**PROBLEM:**
Search the listing below for the word "hHup" and return each line that contains it.

**DATASET CONTENT:**
+ + + + + + +

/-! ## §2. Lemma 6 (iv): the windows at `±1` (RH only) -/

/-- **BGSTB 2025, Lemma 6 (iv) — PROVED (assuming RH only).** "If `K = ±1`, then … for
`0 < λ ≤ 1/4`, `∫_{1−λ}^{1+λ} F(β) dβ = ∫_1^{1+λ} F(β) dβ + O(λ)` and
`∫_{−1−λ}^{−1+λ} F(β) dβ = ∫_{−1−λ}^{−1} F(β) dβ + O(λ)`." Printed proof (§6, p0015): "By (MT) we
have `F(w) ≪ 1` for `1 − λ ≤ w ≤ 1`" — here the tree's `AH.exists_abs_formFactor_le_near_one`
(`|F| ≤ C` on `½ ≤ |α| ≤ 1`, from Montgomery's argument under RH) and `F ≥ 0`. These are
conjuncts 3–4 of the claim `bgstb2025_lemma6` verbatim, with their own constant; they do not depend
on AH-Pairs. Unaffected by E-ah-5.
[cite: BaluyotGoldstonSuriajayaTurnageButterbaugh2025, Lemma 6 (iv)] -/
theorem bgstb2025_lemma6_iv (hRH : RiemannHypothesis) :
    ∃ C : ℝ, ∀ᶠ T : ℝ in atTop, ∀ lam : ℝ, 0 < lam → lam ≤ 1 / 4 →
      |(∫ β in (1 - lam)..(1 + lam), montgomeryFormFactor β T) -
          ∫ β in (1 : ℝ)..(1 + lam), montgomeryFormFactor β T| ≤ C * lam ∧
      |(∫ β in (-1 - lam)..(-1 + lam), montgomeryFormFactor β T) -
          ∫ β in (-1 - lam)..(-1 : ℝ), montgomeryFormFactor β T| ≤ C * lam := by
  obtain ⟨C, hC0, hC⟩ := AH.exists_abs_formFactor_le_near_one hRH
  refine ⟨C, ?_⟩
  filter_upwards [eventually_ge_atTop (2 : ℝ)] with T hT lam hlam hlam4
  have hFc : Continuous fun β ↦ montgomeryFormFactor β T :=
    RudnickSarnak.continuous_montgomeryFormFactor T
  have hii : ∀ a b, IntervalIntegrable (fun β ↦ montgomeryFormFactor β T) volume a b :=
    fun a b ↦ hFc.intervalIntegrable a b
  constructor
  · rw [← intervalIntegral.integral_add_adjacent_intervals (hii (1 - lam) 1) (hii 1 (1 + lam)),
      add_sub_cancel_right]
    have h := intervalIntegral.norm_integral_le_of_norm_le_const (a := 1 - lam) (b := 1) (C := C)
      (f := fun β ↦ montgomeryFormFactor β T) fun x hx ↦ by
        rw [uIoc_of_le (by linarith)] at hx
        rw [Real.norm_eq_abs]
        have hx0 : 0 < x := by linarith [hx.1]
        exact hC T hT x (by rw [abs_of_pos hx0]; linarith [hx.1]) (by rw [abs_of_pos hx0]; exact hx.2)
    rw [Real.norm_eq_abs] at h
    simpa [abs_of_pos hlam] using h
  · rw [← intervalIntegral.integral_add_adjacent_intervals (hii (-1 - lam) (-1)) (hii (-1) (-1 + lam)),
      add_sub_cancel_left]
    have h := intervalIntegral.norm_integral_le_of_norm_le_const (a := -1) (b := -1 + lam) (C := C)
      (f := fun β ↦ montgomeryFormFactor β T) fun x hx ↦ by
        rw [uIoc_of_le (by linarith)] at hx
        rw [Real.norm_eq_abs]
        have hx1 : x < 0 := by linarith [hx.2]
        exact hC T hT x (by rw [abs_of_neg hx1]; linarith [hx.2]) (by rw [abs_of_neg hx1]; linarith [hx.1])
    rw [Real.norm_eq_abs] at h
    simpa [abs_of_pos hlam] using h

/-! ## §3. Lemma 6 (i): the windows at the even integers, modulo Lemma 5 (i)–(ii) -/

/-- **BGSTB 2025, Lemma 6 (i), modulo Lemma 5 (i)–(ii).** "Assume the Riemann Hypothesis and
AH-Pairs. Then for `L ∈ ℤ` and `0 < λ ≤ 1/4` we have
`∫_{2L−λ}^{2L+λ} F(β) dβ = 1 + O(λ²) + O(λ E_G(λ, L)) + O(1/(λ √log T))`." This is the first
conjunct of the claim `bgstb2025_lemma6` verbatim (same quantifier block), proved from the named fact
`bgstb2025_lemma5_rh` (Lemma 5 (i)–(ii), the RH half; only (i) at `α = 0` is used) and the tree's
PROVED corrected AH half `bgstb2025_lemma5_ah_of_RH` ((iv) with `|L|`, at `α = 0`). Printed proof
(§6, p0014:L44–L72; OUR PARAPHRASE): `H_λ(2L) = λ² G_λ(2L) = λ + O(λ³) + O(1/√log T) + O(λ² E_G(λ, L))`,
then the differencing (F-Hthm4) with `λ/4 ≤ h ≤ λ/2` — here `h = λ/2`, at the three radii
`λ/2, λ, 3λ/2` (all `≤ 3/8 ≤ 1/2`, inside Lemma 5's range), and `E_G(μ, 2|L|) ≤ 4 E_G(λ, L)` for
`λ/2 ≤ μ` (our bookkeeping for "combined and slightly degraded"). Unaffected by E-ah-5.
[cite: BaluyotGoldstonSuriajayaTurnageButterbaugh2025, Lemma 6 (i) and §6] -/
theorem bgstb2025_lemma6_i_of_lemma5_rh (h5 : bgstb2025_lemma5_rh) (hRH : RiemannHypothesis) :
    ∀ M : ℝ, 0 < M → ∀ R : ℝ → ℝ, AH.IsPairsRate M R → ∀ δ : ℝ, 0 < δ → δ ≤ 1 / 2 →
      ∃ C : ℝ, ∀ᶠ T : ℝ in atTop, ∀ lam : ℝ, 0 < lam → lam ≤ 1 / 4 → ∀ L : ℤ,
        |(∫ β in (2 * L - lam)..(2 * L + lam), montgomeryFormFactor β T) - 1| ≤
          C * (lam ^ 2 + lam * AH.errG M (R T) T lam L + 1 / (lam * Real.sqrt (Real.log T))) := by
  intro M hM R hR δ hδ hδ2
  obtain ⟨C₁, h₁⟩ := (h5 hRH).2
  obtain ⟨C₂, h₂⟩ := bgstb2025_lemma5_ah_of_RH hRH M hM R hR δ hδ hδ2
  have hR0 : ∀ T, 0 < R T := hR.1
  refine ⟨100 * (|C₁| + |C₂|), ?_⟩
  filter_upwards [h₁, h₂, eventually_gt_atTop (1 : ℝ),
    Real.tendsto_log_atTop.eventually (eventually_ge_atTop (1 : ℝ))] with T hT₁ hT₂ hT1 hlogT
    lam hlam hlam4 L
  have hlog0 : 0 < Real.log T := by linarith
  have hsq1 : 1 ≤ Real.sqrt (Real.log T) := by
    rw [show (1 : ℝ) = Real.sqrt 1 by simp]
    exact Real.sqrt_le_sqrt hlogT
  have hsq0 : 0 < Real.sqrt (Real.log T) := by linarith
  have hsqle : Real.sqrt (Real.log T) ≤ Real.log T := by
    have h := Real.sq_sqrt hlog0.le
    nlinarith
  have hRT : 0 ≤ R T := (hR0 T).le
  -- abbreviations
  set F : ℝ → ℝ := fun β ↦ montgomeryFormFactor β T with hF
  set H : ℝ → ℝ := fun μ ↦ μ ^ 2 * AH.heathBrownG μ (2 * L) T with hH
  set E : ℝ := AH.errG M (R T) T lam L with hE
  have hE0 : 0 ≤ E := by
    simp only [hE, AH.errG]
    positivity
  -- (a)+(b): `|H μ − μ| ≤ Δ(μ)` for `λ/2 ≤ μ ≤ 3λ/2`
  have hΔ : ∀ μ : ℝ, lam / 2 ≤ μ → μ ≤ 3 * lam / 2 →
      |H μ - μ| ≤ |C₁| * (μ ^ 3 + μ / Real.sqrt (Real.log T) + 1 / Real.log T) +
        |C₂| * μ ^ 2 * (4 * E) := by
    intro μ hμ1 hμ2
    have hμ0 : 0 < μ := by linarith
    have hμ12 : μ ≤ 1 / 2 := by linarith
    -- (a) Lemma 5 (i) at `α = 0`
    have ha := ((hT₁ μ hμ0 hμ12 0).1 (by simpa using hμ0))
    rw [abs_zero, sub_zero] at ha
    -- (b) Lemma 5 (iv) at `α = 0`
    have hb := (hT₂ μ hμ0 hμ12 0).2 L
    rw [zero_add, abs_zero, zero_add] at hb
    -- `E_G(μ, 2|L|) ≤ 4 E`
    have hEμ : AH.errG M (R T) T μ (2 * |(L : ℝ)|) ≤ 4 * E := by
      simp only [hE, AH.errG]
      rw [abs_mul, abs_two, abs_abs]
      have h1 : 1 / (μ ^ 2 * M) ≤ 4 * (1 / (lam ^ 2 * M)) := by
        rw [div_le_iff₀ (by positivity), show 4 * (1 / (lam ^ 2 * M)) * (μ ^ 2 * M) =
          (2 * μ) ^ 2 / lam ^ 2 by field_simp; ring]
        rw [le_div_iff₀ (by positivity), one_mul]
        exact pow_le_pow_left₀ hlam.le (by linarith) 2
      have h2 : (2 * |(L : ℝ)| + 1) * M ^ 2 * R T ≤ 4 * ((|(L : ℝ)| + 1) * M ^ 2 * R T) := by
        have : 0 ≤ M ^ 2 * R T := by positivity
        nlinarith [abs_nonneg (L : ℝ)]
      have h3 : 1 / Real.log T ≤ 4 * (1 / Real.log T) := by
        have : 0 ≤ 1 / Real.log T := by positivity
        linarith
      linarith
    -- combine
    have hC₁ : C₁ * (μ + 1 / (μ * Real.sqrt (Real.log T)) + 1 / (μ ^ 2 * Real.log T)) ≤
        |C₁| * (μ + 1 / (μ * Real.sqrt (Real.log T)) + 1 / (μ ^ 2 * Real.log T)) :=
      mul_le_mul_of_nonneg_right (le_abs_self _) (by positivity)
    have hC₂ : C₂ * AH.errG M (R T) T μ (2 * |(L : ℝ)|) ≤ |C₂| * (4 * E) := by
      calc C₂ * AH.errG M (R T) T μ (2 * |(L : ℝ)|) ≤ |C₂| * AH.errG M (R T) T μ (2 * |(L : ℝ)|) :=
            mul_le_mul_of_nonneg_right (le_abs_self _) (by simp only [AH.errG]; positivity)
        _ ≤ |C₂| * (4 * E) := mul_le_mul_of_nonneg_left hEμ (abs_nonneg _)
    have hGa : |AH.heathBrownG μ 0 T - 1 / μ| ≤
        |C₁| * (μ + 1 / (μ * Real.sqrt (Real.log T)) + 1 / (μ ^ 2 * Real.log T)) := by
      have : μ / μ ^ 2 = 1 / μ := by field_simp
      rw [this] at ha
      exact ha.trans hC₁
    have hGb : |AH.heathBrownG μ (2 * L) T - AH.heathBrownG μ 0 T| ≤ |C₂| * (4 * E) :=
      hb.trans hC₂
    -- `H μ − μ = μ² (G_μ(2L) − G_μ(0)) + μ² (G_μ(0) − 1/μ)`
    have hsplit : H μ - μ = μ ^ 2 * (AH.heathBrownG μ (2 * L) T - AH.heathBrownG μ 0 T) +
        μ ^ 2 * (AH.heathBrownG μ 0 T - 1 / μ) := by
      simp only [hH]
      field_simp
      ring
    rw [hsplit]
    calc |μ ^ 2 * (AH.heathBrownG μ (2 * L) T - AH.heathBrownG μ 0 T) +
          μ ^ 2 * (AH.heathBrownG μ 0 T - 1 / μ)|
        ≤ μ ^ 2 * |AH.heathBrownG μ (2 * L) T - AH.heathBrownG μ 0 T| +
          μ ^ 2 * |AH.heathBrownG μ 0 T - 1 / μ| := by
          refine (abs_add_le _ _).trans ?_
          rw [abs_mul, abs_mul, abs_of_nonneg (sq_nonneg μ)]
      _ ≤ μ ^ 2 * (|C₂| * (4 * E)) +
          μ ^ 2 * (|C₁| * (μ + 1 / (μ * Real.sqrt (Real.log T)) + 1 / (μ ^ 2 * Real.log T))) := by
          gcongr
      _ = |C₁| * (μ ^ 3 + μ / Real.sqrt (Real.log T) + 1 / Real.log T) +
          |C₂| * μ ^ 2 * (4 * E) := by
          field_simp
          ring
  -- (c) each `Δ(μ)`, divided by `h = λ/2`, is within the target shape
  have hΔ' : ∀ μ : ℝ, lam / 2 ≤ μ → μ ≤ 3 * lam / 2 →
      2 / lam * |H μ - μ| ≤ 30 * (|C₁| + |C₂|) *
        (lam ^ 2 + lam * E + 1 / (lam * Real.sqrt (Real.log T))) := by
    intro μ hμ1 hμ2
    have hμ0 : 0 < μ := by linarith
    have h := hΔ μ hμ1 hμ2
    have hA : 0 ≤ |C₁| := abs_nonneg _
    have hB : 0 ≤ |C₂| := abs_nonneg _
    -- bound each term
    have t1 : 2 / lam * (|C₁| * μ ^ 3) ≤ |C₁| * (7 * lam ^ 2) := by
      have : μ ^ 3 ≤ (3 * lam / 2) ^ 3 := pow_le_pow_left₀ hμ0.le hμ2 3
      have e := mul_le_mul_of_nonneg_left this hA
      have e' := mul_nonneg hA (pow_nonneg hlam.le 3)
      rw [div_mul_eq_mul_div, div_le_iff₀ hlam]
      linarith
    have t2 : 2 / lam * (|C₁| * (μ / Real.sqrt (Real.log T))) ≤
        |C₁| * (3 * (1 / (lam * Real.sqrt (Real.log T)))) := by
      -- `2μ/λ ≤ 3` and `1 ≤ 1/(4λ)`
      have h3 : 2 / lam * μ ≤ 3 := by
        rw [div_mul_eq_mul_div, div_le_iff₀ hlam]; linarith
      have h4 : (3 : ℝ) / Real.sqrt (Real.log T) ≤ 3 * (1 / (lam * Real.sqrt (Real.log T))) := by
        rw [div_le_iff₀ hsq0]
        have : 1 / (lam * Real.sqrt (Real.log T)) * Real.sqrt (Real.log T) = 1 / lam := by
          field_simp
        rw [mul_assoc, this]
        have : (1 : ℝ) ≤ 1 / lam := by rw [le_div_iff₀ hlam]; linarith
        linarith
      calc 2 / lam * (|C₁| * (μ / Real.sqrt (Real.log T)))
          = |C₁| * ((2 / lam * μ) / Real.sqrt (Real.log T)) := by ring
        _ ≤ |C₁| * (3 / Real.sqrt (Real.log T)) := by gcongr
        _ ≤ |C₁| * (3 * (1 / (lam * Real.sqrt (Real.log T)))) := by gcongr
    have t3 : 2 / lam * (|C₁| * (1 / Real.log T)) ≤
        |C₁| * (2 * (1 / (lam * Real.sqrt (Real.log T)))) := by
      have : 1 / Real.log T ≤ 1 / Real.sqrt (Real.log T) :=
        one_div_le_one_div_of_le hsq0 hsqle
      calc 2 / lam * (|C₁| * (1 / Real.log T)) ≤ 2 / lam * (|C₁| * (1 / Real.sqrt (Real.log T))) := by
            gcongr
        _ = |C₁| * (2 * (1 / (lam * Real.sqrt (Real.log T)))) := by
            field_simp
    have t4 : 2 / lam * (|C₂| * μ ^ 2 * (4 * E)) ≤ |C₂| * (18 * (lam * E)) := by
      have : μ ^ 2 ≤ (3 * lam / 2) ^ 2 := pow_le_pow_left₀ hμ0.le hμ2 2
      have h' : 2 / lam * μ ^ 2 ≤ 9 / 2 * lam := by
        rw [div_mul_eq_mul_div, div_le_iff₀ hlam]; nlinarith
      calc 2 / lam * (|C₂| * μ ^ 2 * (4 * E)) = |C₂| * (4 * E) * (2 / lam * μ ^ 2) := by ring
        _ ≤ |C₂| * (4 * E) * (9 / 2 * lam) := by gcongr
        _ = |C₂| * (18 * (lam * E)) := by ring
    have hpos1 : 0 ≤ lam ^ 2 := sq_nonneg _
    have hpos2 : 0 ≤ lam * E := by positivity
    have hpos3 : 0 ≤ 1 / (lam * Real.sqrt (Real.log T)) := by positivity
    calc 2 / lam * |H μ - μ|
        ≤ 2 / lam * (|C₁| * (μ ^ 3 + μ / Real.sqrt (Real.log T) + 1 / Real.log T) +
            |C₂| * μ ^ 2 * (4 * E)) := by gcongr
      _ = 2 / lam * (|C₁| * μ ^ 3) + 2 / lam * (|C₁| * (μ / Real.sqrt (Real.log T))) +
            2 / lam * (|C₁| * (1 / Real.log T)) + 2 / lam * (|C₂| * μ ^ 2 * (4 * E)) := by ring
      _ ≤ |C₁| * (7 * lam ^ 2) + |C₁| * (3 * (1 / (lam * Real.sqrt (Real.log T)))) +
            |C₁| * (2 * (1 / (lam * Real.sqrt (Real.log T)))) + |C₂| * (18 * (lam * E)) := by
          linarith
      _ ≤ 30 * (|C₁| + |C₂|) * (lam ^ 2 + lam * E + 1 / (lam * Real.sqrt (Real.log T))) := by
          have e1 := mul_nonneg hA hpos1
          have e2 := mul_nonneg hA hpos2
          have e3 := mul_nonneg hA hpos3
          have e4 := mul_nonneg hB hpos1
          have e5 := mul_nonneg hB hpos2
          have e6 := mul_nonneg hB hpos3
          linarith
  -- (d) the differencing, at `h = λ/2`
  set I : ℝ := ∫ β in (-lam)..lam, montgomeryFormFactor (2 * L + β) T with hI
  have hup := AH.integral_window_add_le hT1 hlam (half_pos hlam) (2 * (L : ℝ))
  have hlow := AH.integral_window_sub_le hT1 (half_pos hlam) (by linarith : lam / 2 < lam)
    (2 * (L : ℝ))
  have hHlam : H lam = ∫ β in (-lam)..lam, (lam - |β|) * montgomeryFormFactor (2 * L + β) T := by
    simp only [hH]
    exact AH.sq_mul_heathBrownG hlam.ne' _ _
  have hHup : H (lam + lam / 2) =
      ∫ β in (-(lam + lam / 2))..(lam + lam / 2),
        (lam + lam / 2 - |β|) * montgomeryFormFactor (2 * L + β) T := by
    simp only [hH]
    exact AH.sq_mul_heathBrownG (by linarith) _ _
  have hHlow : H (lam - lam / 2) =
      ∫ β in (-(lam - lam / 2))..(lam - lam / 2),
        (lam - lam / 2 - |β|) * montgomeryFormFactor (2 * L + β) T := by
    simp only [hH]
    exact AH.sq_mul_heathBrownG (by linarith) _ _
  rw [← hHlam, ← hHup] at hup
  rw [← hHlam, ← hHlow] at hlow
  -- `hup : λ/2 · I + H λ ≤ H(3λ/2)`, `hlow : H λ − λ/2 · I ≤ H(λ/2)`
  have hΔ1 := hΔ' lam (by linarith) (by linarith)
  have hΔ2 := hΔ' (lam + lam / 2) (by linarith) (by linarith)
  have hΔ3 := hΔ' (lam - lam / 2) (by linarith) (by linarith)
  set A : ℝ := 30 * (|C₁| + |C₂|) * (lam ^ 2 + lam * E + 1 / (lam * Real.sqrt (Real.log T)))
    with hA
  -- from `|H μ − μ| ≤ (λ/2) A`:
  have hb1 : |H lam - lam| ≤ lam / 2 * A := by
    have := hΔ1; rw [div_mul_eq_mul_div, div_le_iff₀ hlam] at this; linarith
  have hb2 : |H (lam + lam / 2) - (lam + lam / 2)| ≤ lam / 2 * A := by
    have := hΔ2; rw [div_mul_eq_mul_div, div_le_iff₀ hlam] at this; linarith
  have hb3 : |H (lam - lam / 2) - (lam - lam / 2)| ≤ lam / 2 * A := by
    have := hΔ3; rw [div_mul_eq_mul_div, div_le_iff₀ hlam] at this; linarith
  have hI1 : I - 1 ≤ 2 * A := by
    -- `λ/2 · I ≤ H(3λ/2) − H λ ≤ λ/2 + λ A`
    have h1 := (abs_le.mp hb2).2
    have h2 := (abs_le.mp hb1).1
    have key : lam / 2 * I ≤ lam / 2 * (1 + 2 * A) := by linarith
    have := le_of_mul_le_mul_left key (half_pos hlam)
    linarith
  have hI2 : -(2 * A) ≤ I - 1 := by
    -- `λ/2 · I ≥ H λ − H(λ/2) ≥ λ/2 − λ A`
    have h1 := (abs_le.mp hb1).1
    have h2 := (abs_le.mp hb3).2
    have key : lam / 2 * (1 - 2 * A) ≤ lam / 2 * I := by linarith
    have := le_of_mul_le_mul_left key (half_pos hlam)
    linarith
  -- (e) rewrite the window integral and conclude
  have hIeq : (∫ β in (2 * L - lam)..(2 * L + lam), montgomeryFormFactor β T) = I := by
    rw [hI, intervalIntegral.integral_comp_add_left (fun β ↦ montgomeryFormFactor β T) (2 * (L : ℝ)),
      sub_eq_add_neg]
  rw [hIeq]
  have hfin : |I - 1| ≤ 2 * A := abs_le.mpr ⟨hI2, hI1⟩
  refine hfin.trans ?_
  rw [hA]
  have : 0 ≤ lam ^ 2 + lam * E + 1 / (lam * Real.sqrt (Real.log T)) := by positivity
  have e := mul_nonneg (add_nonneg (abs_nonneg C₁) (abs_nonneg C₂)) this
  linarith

+ + + + + + +

**SOLUTION:**
  have hHup : H (lam + lam / 2) =
  rw [← hHlam, ← hHup] at hup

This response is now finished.